======== Record excerpts ========
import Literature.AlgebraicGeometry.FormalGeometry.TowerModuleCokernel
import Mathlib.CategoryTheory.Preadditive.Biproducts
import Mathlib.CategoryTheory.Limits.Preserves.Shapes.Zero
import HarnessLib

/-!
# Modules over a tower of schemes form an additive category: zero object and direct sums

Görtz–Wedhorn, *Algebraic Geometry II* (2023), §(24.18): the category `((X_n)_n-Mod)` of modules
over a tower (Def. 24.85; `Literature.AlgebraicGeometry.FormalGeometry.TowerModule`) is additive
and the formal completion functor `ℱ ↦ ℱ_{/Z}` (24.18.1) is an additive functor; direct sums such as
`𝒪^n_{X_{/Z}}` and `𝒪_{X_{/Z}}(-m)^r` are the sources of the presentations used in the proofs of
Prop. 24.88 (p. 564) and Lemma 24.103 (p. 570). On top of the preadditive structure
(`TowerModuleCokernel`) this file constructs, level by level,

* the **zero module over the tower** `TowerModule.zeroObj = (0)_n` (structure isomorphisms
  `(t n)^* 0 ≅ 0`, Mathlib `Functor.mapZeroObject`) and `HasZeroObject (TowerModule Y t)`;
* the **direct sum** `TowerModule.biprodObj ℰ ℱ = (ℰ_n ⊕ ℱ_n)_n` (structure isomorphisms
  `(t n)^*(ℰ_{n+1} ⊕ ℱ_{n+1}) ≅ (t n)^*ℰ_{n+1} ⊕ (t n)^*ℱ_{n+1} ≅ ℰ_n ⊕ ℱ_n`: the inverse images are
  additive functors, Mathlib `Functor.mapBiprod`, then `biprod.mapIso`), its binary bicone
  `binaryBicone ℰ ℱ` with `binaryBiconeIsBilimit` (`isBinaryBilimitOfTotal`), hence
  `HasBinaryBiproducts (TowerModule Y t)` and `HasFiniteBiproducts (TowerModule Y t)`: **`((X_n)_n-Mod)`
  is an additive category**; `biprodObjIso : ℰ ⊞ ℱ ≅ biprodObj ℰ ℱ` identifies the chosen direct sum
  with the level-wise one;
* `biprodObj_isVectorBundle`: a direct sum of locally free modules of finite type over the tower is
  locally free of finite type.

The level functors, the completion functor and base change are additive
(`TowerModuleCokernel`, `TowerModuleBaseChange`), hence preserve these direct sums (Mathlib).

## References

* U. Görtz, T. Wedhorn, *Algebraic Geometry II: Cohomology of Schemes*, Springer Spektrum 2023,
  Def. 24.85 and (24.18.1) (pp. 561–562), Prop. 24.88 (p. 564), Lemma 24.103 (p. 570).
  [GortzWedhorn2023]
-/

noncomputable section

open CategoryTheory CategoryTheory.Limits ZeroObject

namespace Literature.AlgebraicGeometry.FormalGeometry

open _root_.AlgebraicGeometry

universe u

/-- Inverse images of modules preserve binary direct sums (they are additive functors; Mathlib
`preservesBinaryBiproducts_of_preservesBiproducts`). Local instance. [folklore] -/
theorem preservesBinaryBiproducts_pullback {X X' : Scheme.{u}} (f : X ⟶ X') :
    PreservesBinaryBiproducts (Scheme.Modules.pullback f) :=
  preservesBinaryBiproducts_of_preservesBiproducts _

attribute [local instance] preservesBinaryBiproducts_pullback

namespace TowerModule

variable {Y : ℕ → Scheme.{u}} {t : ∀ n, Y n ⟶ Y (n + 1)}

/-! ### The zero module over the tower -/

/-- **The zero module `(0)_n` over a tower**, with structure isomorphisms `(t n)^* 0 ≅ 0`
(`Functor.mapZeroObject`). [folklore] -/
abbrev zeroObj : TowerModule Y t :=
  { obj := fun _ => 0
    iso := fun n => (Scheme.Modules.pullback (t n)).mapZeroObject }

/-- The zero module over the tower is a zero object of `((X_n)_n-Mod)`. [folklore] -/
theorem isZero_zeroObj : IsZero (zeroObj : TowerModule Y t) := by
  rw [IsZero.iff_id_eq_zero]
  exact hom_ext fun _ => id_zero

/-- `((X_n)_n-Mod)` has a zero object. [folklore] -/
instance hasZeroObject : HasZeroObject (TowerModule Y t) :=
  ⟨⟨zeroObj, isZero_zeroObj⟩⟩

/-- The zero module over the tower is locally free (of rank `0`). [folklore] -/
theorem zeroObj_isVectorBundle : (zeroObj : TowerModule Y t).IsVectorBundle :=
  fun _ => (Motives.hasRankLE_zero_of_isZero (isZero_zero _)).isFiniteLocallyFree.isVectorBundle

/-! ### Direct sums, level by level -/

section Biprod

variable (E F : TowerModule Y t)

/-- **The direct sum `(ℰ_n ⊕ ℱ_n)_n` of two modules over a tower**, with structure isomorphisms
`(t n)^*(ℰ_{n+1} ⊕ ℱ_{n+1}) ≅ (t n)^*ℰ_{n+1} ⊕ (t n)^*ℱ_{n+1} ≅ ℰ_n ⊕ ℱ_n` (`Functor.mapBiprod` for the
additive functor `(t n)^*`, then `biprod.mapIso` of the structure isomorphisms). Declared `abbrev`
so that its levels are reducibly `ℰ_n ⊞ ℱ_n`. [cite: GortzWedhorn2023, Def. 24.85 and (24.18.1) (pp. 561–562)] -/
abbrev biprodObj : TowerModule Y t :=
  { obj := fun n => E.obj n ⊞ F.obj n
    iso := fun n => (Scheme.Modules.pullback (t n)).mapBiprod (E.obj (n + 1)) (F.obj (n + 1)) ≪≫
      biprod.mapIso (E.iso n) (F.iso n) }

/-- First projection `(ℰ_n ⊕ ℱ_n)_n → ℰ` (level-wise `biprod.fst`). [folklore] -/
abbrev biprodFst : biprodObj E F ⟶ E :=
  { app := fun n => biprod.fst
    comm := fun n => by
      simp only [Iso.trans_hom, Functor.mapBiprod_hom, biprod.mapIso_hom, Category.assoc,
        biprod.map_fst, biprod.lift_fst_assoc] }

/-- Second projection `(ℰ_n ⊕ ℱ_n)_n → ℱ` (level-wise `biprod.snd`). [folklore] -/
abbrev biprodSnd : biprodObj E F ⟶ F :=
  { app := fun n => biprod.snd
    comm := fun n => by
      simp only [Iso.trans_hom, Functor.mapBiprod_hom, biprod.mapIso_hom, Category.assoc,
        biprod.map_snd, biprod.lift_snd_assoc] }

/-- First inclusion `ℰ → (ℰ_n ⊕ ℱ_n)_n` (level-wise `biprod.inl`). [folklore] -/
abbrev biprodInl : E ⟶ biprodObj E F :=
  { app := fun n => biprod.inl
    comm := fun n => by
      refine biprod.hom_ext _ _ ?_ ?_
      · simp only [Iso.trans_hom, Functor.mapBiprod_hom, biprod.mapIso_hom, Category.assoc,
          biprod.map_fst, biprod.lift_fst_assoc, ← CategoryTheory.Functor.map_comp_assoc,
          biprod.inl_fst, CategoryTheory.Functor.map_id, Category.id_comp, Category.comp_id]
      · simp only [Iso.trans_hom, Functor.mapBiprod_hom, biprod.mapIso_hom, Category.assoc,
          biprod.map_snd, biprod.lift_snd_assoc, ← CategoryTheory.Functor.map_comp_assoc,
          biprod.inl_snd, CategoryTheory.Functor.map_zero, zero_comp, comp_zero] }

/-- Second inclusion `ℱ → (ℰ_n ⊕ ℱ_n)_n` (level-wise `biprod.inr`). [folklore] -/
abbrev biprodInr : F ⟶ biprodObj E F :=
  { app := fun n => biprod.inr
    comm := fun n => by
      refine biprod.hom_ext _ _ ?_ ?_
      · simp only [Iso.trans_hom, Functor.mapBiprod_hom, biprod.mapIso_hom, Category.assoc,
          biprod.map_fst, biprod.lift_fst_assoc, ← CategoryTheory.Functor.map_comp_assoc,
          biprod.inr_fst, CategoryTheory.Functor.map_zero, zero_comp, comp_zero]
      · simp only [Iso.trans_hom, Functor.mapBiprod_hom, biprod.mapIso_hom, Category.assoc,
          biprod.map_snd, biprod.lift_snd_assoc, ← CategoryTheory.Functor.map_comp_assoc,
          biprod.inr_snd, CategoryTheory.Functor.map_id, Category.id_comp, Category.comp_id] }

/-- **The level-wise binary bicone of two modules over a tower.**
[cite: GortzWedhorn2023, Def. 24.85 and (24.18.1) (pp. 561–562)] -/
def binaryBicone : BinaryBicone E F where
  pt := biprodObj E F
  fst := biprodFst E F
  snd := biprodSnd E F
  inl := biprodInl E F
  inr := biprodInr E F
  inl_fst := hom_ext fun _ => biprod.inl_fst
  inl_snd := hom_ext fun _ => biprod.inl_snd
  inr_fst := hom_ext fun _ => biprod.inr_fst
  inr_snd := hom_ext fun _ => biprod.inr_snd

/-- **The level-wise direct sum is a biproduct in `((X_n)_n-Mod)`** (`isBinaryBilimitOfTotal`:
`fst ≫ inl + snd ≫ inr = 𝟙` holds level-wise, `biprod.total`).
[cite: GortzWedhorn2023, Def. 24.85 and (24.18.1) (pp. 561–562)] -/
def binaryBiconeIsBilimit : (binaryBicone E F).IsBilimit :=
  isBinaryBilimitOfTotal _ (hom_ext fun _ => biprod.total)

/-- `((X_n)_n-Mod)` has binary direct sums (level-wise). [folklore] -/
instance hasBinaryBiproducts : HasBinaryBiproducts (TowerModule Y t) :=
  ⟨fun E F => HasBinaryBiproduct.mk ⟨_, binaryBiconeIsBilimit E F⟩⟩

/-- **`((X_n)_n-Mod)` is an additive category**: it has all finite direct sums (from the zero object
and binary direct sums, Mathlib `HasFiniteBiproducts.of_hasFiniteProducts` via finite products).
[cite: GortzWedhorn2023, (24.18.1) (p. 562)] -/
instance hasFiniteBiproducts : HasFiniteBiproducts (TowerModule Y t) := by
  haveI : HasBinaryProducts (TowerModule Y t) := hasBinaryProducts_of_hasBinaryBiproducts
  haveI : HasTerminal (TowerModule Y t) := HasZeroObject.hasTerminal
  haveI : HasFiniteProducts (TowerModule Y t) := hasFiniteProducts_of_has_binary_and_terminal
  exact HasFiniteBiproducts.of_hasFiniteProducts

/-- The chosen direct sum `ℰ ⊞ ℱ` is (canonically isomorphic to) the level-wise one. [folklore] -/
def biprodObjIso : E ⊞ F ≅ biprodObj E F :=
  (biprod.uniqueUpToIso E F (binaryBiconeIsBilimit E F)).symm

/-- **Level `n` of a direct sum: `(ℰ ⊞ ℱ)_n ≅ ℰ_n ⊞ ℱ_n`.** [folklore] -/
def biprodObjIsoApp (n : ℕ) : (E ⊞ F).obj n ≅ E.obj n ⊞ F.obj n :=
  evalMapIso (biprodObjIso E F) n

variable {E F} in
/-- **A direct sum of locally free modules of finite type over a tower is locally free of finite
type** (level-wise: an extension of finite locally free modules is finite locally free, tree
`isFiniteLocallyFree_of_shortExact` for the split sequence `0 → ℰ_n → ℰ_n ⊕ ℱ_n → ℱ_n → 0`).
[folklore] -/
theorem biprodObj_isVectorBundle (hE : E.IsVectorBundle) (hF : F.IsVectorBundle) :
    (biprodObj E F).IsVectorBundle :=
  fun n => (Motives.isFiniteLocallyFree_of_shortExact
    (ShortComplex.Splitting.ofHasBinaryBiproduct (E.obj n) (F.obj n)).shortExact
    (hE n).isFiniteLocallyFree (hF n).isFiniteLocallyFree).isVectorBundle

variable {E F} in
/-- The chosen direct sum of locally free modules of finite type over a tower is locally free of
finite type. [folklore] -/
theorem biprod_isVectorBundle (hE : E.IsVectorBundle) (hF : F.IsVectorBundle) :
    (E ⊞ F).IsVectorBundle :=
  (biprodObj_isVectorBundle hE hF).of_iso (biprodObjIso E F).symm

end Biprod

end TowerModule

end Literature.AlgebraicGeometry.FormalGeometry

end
========
======== Record excerpts ========
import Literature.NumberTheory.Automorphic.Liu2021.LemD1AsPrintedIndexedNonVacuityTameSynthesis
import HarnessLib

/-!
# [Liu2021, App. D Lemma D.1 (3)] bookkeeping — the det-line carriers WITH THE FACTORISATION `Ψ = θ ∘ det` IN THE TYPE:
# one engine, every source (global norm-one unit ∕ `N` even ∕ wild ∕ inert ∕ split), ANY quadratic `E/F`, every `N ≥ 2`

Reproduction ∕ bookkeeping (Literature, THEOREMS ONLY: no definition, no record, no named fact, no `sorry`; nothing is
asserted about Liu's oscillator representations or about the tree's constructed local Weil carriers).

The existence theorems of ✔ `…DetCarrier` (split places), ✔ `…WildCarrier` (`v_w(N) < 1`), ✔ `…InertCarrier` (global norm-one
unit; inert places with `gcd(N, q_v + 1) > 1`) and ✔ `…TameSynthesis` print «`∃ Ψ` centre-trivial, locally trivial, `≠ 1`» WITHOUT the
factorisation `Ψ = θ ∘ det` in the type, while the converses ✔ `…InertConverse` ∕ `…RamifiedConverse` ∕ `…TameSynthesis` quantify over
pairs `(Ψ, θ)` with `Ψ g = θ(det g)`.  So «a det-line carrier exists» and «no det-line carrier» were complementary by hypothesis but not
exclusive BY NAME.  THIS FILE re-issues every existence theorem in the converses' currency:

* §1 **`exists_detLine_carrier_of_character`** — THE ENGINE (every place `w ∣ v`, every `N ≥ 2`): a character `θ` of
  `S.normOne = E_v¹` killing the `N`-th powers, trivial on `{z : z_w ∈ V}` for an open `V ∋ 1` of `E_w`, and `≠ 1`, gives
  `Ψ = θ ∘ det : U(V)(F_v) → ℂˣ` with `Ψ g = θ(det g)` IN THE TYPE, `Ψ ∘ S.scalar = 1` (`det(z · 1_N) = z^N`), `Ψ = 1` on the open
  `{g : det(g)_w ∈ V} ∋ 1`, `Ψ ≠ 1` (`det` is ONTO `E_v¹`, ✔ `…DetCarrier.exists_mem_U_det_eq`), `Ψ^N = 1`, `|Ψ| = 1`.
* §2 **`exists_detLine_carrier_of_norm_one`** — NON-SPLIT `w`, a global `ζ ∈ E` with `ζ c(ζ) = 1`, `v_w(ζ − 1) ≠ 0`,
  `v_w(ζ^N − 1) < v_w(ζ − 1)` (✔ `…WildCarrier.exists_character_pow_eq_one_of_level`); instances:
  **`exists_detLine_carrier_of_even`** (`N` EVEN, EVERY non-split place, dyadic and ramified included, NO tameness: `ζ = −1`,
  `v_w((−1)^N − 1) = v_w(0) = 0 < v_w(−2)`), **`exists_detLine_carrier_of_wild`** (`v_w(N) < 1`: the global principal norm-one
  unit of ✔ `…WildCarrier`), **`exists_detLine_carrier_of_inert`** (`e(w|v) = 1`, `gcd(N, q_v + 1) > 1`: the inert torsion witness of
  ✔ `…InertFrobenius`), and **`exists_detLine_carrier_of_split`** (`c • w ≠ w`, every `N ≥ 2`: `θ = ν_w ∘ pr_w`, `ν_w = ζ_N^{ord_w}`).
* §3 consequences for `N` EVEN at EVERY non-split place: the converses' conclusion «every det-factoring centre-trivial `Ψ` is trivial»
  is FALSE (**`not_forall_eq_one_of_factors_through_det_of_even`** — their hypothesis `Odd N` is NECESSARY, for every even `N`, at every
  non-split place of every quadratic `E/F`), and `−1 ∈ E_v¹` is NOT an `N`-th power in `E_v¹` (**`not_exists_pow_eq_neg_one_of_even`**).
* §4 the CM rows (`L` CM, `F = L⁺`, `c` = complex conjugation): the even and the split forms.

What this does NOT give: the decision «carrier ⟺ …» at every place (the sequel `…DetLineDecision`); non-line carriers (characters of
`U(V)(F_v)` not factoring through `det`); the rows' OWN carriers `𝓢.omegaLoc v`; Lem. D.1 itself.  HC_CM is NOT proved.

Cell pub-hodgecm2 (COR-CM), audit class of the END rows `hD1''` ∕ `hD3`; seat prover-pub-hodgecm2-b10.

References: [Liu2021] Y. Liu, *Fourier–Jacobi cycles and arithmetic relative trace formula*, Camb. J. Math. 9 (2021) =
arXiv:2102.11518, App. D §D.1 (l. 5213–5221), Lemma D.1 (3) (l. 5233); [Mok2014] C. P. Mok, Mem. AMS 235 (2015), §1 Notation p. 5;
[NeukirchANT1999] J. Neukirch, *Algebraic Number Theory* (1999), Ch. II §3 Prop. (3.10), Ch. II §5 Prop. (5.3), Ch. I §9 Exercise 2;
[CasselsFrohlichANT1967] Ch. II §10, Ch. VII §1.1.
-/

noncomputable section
========
Task to carry out
Every line above in which the word "completion" occurs is to be copied.

Exercise answer
and the formal completion functor `ℱ ↦ ℱ_{/Z}` (24.18.1) is an additive functor; direct sums such as
The level functors, the completion functor and base change are additive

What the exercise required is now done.